0
votes

I am posing an interesting and useful question that needs to be carried out in MATLAB. It is about efficiency of programming by avoiding using Loops"

Assume a matrix URm whose columns are products and rows are people. The matrix entries are rating of people to these products, and this matrix is sparse as each person normally rates only few products.

 URm  [n_u, n_i]

Another matrix of interest is F, which contains attribute for each of the products and the attribute is of fixed length:

 F  [n_f,n_i]

We divide the URm into two sub-matrices randomly: URmTrain and URmTest where the former is used for training the system and the latter for test. These two matrices have similar rows (users) but they could have different number of columns (products).

We can find the similarity between items very fast using pdist() or Matrix transpose:

 S = F * F' ; 

For each row (user) in URmTest:

URmTestp = zeros(size(URmTest));
u = 1 ;   %% Example user 1

for i = 1 : size(URmTest,2)
indTrain = find(URmTrain(u,:)) ;   % For each user, search for items  in URmTrain that have been rated by the the user (i.e. the have a rating greater than zero)
  for j = 1 : length(indTrain)
    URmTestp(u,i) = URmTestp(u,i) + S(i,indTrain(j))*URmTrain(u,indTrain(j))
  end
end

where URmp is the predicted version of URm and we can compute an error on how good our prediction has been.

Example

Lets's make a simple example.

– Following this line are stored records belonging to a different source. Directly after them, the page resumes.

import Mathlib
import Summits.CriticalPhenomena.PercolationContinuityZ3.Theorems.PercNearOneGluingNoHeavyLowerTailOrientedAntipodalHallCyclicMSDown
import Summits.CriticalPhenomena.PercolationContinuityZ3.Theorems.PercNearOneGluingNoHeavyLowerTailThreeFamilyRank

/-!
# Cyclic selections: the Hall count from the linear-algebra statement `TRIPLE`

Helper file for crux `stmt-CriticalPhenomena-4575` (`NoHeavyLowerTail`, route `PercNearOneGluingNoHeavy`),
new-inequality factory seat `prim-ineq-gen-3` (gen 9).  Everything here is PROVED; the open statement enters
as the hypothesis `hTriple`.

`ThreeFamilyRank.card_add_card_add_card_le` (Theorem A′) bounds `#P + #Q + #R` by `#G + finrank (V_P ⊓ V_Q ⊓ V_R)`
for any down-closed `G` containing the within-family differences and the cross meets of three pairwise
cross-intersecting families.  Here `G = G(S; P, Q, R)` is the concrete counted family of the socket
`OrientedAntipodalHall.card_le_card_goods_above_cyclic_of_down` (subsets of `S` inside some within-family
difference, cross meet or double difference), so the combinatorial hypothesis `hMS3down` of that socket is
implied by

> `TRIPLE`: `V_P ⊓ V_Q ⊓ V_R = ⊥` in `ℚ^{G(S;P,Q,R)}` (`V_T` = span of the plain vectors `([E ⊆ X])_{E ∈ G}`, `X ∈ T`),

which holds in every instance tested (exhaustive `LAB=1` on 6 points, random cross-intersecting triples on
≤ 9 points; memo `run/shared/lean/prim/prim-ineq-gen-3/MS3-STATE.md` §8).  `TRIPLE` needs the double
differences in `G`: for `P = {sa,sb,sab}`, `Q = {sc,sd,scd}`, `R = {se,sf,sef}` the plain vector of `{s}` lies
in all three spans over `↓(differences ∪ meets)` (and indeed `m = 9 > 8`), while the double difference
`ab = sab \ (sc ∪ se)` separates them.  (prim-ineq-gen-3 gen 9, 2026-08-20.)
-/

namespace Summit.CriticalPhenomena.PercolationContinuityZ3.Theorems

namespace ThreeFamilyRank

open Finset Module
open scoped FinsetFamily

variable {α : Type*} [DecidableEq α]

/-! ### The bridge to the cyclic Hall count

`G` is now the concrete down-closed family of the socket
`OrientedAntipodalHall.card_le_card_goods_above_cyclic_of_down`: subsets of `S` lying inside some
within-family difference, cross meet, or double difference. -/

/-- The generators: within-family differences, cross meets and double differences. -/
def gens (P Q R : Finset (Finset α)) : Finset (Finset α) :=
  (P \\ P ∪ Q \\ Q ∪ R \\ R) ∪ (P ⊼ Q ∪ Q ⊼ R ∪ R ⊼ P) ∪
    (((P ×ˢ (Q ×ˢ R)).image fun p : Finset α × (Finset α × Finset α) => p.1 \ (p.2.1 ∪ p.2.2)) ∪
     ((Q ×ˢ (R ×ˢ P)).image fun p : Finset α × (Finset α × Finset α) => p.1 \ (p.2.1 ∪ p.2.2)) ∪
     ((R ×ˢ (P ×ˢ Q)).image fun p : Finset α × (Finset α × Finset α) => p.1 \ (p.2.1 ∪ p.2.2)))

/-- The down-closed counted family `G(S; P, Q, R) = {F ⊆ S : F ⊆ T for some generator T}`. -/
def downFamily (S : Finset α) (P Q R : Finset (Finset α)) : Finset (Finset α) :=
  {F ∈ S.powerset | ∃ T ∈ gens P Q R, F ⊆ T}

/-- Membership in the counted family. -/
theorem mem_downFamily {S : Finset α} {P Q R : Finset (Finset α)} {F : Finset α} :
    F ∈ downFamily S P Q R ↔ F ⊆ S ∧ ∃ T ∈ gens P Q R, F ⊆ T := by
  simp [downFamily]

/-- The counted family is down-closed. -/
theorem downFamily_down (S : Finset α) (P Q R : Finset (Finset α)) :
    ∀ E ∈ downFamily S P Q R, ∀ F, F ⊆ E → F ∈ downFamily S P Q R := by
  intro E hE F hFE
  rw [mem_downFamily] at hE ⊢
  obtain ⟨hES, T, hT, hET⟩ := hE
  exact ⟨hFE.trans hES, T, hT, hFE.trans hET⟩

/-- Within-family differences are generators. -/
theorem sdiff_mem_gens_of_mem {P Q R : Finset (Finset α)} {X X' : Finset α}
    (h : (X ∈ P ∧ X' ∈ P) ∨ (X ∈ Q ∧ X' ∈ Q) ∨ (X ∈ R ∧ X' ∈ R)) : X \ X' ∈ gens P Q R := by
  simp only [gens, Finset.mem_union]
  left; left
  rcases h with ⟨h1, h2⟩ | ⟨h1, h2⟩ | ⟨h1, h2⟩
  · left; left; exact Finset.mem_diffs.mpr ⟨X, h1, X', h2, rfl⟩
  · left; right; exact Finset.mem_diffs.mpr ⟨X, h1, X', h2, rfl⟩
  · right; exact Finset.mem_diffs.mpr ⟨X, h1, X', h2, rfl⟩

/-- Cross meets (in the cyclic order `P ⊼ Q`, `Q ⊼ R`, `R ⊼ P`) are generators. -/
theorem inter_mem_gens_of_mem {P Q R : Finset (Finset α)} {X Y : Finset α}
    (h : (X ∈ P ∧ Y ∈ Q) ∨ (X ∈ Q ∧ Y ∈ R) ∨ (X ∈ R ∧ Y ∈ P)) : X ∩ Y ∈ gens P Q R := by
  simp only [gens, Finset.mem_union]
  left; right
  rcases h with ⟨h1, h2⟩ | ⟨h1, h2⟩ | ⟨h1, h2⟩
  · left; left; exact Finset.mem_infs.mpr ⟨X, h1, Y, h2, rfl⟩
  · left; right; exact Finset.mem_infs.mpr ⟨X, h1, Y, h2, rfl⟩
  · right; exact Finset.mem_infs.mpr ⟨X, h1, Y, h2, rfl⟩

/-- **`MS3-down` from `TRIPLE`.**  For three families of subsets of `S`, pairwise intersecting (in particular
cross-intersecting; co-intersection and incomparability are not needed here), the down-closed count
`#P + #Q + #R ≤ #G(S; P, Q, R)` holds as soon as the plain spans have trivial triple intersection in
`ℚ^{G(S;P,Q,R)}`. -/
theorem card_le_card_downFamily_of_triple (S : Finset α) (P Q R : Finset (Finset α))
    (hS : ∀ U ∈ P ∪ Q ∪ R, U ⊆ S)
    (hint : ∀ U ∈ P ∪ Q ∪ R, ∀ U' ∈ P ∪ Q ∪ R, (U ∩ U').Nonempty)
    (hTriple : V (downFamily S P Q R) P ⊓ V (downFamily S P Q R) Q ⊓ V (downFamily S P Q R) R = ⊥) :
    #P + #Q + #R ≤ #(downFamily S P Q R) := by
  have hP : ∀ X ∈ P, X ∈ P ∪ Q ∪ R := fun X hX => by simp [hX]
  have hQ : ∀ Y ∈ Q, Y ∈ P ∪ Q ∪ R := fun Y hY => by simp [hY]
  have hR : ∀ Z ∈ R, Z ∈ P ∪ Q ∪ R := fun Z hZ => by simp [hZ]
  refine card_add_card_add_card_le_of_triple (downFamily S P Q R) (downFamily_down S P Q R) P Q R
    ?_ ?_ ?_ ?_ ?_ ?_ hTriple
  · intro X hX X' hX'
    exact mem_downFamily.mpr ⟨Finset.sdiff_subset.trans (hS X (hP X hX)), _,
      sdiff_mem_gens_of_mem (Or.inl ⟨hX, hX'⟩), subset_rfl⟩
  · intro Y hY Y' hY'
    exact mem_downFamily.mpr ⟨Finset.sdiff_subset.trans (hS Y (hQ Y hY)), _,
      sdiff_mem_gens_of_mem (Or.inr (Or.inl ⟨hY, hY'⟩)), subset_rfl⟩
  · intro Z hZ Z' hZ'
    exact mem_downFamily.mpr ⟨Finset.sdiff_subset.trans (hS Z (hR Z hZ)), _,
      sdiff_mem_gens_of_mem (Or.inr (Or.inr ⟨hZ, hZ'⟩)), subset_rfl⟩
  · intro X hX Y hY
    exact ⟨mem_downFamily.mpr ⟨Finset.inter_subset_left.trans (hS X (hP X hX)), _,
      inter_mem_gens_of_mem (Or.inl ⟨hX, hY⟩), subset_rfl⟩, hint X (hP X hX) Y (hQ Y hY)⟩
  · intro Y hY Z hZ
    exact ⟨mem_downFamily.mpr ⟨Finset.inter_subset_left.trans (hS Y (hQ Y hY)), _,
      inter_mem_gens_of_mem (Or.inr (Or.inl ⟨hY, hZ⟩)), subset_rfl⟩, hint Y (hQ Y hY) Z (hR Z hZ)⟩
  · intro Z hZ X hX
    exact ⟨mem_downFamily.mpr ⟨Finset.inter_subset_left.trans (hS Z (hR Z hZ)), _,
      inter_mem_gens_of_mem (Or.inr (Or.inr ⟨hZ, hX⟩)), subset_rfl⟩, hint Z (hR Z hZ) X (hP X hX)⟩

end ThreeFamilyRank

namespace OrientedAntipodalHall

open Finset AntipodalStrongHarris AntipodalStrongHarris.Lab ThreeFamilyRank

variable {α : Type*} [DecidableEq α] {k : ℕ}

/-- **Cyclic selections: the Hall count from `TRIPLE`.**  The conclusion of
`card_le_card_goods_above_cyclic_of_down` with its combinatorial hypothesis `hMS3down` replaced by the
linear-algebra statement `TRIPLE`: for all `LAB=1` triples `P, Q, R` of families in `S`, the spans in
`ℚ^{G(S;P,Q,R)}` of the plain vectors of the three families have trivial triple intersection.
(`TRIPLE ⟹ MS3-down` is `ThreeFamilyRank.card_le_card_downFamily_of_triple`.) -/
theorem card_le_card_goods_above_cyclic_of_triple (S : Finset α) {f : Finset α → Lab k}
    (hf : ∀ ⦃X Y : Finset α⦄, X ⊆ Y → f X ≤ f Y) (D₁ D₂ D₃ : Finset (Finset α)) {i j l : Fin k}
    (hij : i ≠ j) (hjl : j ≠ l) (hil : i ≠ l)
    (h₁S : ∀ X ∈ D₁, X ⊆ S) (h₁i : ∀ X ∈ D₁, f X = petal i) (h₁j : ∀ X ∈ D₁, f (S \ X) = petal j)
    (h₂S : ∀ X ∈ D₂, X ⊆ S) (h₂j : ∀ X ∈ D₂, f X = petal j) (h₂l : ∀ X ∈ D₂, f (S \ X) = petal l)
    (h₃S : ∀ X ∈ D₃, X ⊆ S) (h₃l : ∀ X ∈ D₃, f X = petal l) (h₃i : ∀ X ∈ D₃, f (S \ X) = petal i)
    (hTriple : ∀ P Q R : Finset (Finset α),
      (∀ U ∈ P ∪ Q ∪ R, U ⊆ S) →
      (∀ U ∈ P ∪ Q ∪ R, ∀ U' ∈ P ∪ Q ∪ R, (U ∩ U').Nonempty) →
      (∀ U ∈ P ∪ Q ∪ R, ∀ U' ∈ P ∪ Q ∪ R, U ∪ U' ≠ S) →
      (∀ U ∈ P, ∀ U' ∈ Q, ¬ U ⊆ U' ∧ ¬ U' ⊆ U) →
      (∀ U ∈ Q, ∀ U' ∈ R, ¬ U ⊆ U' ∧ ¬ U' ⊆ U) →
      (∀ U ∈ R, ∀ U' ∈ P, ¬ U ⊆ U' ∧ ¬ U' ⊆ U) →
      V (downFamily S P Q R) P ⊓ V (downFamily S P Q R) Q ⊓ V (downFamily S P Q R) R = ⊥) :
    #D₁ + #D₂ + #D₃ ≤
      #{U ∈ S.powerset | f U = top ∧ f (S \ U) = bot ∧ ∃ X ∈ D₁ ∪ D₂ ∪ D₃, X ⊆ U} :=
  card_le_card_goods_above_cyclic_of_down S hf D₁ D₂ D₃ hij hjl hil h₁S h₁i h₁j h₂S h₂j h₂l h₃S h₃l h₃i
    (fun P Q R h1 h2 h3 h4 h5 h6 =>
      card_le_card_downFamily_of_triple S P Q R h1 h2 (hTriple P Q R h1 h2 h3 h4 h5 h6))

end OrientedAntipodalHall

end Summit.CriticalPhenomena.PercolationContinuityZ3.Theorems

Let's assume the items user 1 has rated items 3 , 5 and 17:

indTrain = [3 5 17]

For each item j in URmTest, I want to predict the rating using the following formula:

URmTestp(u,j) = S(j,3)*URmTrain(u,3) + S(j,5)*URmTrain(u,5) + S(j,17)*URmTrain(u,17)

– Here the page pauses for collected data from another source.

import Summits.AnomalousDissipation.AnomalousDissipation.Theorems.SawtoothPulseCascadeLipAgmonShearSlot
import Literature.Analysis.FluidPDE.TorusLinearisedNSVorticityGradientGrowth
import HarnessLib

/-!
# Per-half-pulse bounds for the vorticity derivatives of a planar linearised response along a shear
(route `AnomalousDissipation/SawtoothPulseCascade`, line `lip-agmon` of the crux ApproxSol58 =
stmt-AnomalousDissipation-19688; lead g4, module E-concrete, part 2 — abstract slot)

For a classical solution `(w, q)` of the Navier–Stokes equations linearised at a SHEAR background `u`
on a window `[a, b] × 𝕋²` with force `g` (`∂ₖu = 0`, `|⟪∂ₖ'u, v⟫| ≤ r|vₖ|`, `|⟪∂ₖ'∂ₖ'u, v⟫| ≤ rκ₁|vₖ|`,
cumulative strain `∫ₐᵗ r ≤ Γ`), with derivative caps of the background vorticity
`|∂ₘΩ̄| ≤ rκ₁`, `|∂ₖ∂ₘΩ̄| ≤ rκ₂`, `|∂ₗ∂ₖ∂ₘΩ̄| ≤ rκ₃`, `‖∇Ω̄‖ ≤ rκ₁`, size caps of the force curl
`c = ∂₀g₁ − ∂₁g₀` (`‖c‖₂ ≤ rλ₀`, `‖∇c‖₂ ≤ rλ₁`, `(Σ‖∂∂c‖₂²)^½ ≤ rλ₂`) and an `L²` envelope `‖w(τ)‖₂ ≤ e`,
the response vorticity `ω = ∂₀w₁ − ∂₁w₀` obeys, uniformly in `ν ≥ 0`, for all `t ∈ [a, b]`:

* level 0: `‖ω(t)‖₂ ≤ ‖ω(a)‖₂ + Γ(λ₀ + κ₁e) =: Z⁺` (`response_slot_level_zero`);
* level 1: `‖∂ₖω(t)‖₂ + ‖∂ₖ'ω(t)‖₂ ≤ (1+Γ)(‖∂ₖω(a)‖₂ + ‖∂ₖ'ω(a)‖₂) + (2+Γ)Γ P₁`,
  `P₁ = λ₁ + 2(κ₁Z⁺ + √2 κ₂ e)` (`response_slot_level_one`);
* level 2: the three second derivatives, by the unipotent matrix of `…LipAgmonShearSlot` with
  `P₂ = λ₂ + 2(κ₁S⁺ + 2√2κ₂Z⁺ + 2κ₃e)` (`response_slot_level_two`).

The sources are the tree's aggregate bounds `Torus.sqrt_scalarGradNormSq_vorticitySource_le_fin_two` /
`Torus.sqrt_sum_vorticitySource_le_fin_two` (p497833, ad-lit g13) for `c − ⟪w, ∇Ω̄⟩`, the packaging
`Torus.linearisedNSForced_isClassicalScalarTransportForcedOn_vorticity_fin_two` (p491169) and the slot
summaries `slot_level_one/two` (p501618).
-/

set_option linter.dupNamespace false

noncomputable section

namespace Summit.AnomalousDissipation.AnomalousDissipation.Theorems.SawtoothPulseCascade.LipAgmon

open Set MeasureTheory intervalIntegral
open scoped InnerProductSpace ContDiff
open Literature.Analysis Literature.Analysis.FunctionSpaces Literature.Analysis.FluidPDE
open Literature.Analysis.FluidPDE.Torus Literature.Analysis.FunctionSpaces.Torus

Once completed this process needs to be repeated for all users.

As URm is typically very big, I prefer options which use least amount of 'loops'. We may be able to take advantage of bsxfun but I am not sure if we can.

Please suggest me ides that can help on accelerating this process as rapid as possible. Thank you

1
I suggest that you add a working loop-based example, that would explain it much more clearly what you wish to achieve. - Andras Deak
Andras, thanks for your comment. If we can answer this question more than 50% of the problem is solved. Just consider the example I gave, where indTrain is variable length but indTest is of length 1. Can we write the prediction formula avoiding loop? - Yas
I might have been a bit passive-agressive with my previous comment. Here's the direct version: I have no idea what you're exactly trying to do. I'd gladly vectorize it for you, but for that you need to specify your problem in clear terms. As far as programming questions go, code is as clear as it gets. - Andras Deak
Getting better:) If s_ij is in fact dependent on i and j, then put it in the inner loop as s_ij = F(:,indTest(i)) .* F(:,indTrain(j)). - Andras Deak
Also, I suspect that every URmp(u,i) should in fact be URmp(u,indTest(i)). - Andras Deak

1 Answers

1
votes

I'm still not sure I completely understand your problem. But it seems to me that if you pre-compute s_ij as

s_ij = F.' * F   %'// [ni x ni] matrix

then what you're after is simply

URmTestp(u,indTest) = URmTrain(u,indTrain) * s_ij(indTrain,indTest);
% or
%URmTestp(u,:) = URmTrain(u,indTrain) * s_ij(indTrain,:);

or if you only compute a smaller s_ij block only for the necessary arrays,

s_ij = F(:,indTrain).' * F(:,indTest);

then

URmTestp(u,indTest) = URmTrain(u,indTrain) * s_ij;

Alternatively, you can always compute the necessary subblock of s_ij on the fly:

URmTestp(u,indTest) = URmTrainp(u,indTrain) * F(:,indTrain).'*F(:,indTest);

If I understand correctly that indTest and indTrain are functions of u, such as

URmTestp = zeros(n_u,n_i);  %// pre-allocate here!
for u=1:n_u
    indTest = testCell{u};
    indTrain = trainCell{u};
    URmTestp(u,indTest) = URmTrainp(u,indTrain) * F(:,indTrain).'*F(:,indTest); %'
    ...
end

then probably not much can be vectorized on this loop, unless there's a very tricky indexing scheme that allows you to use linear indices. I'd stick with this setup.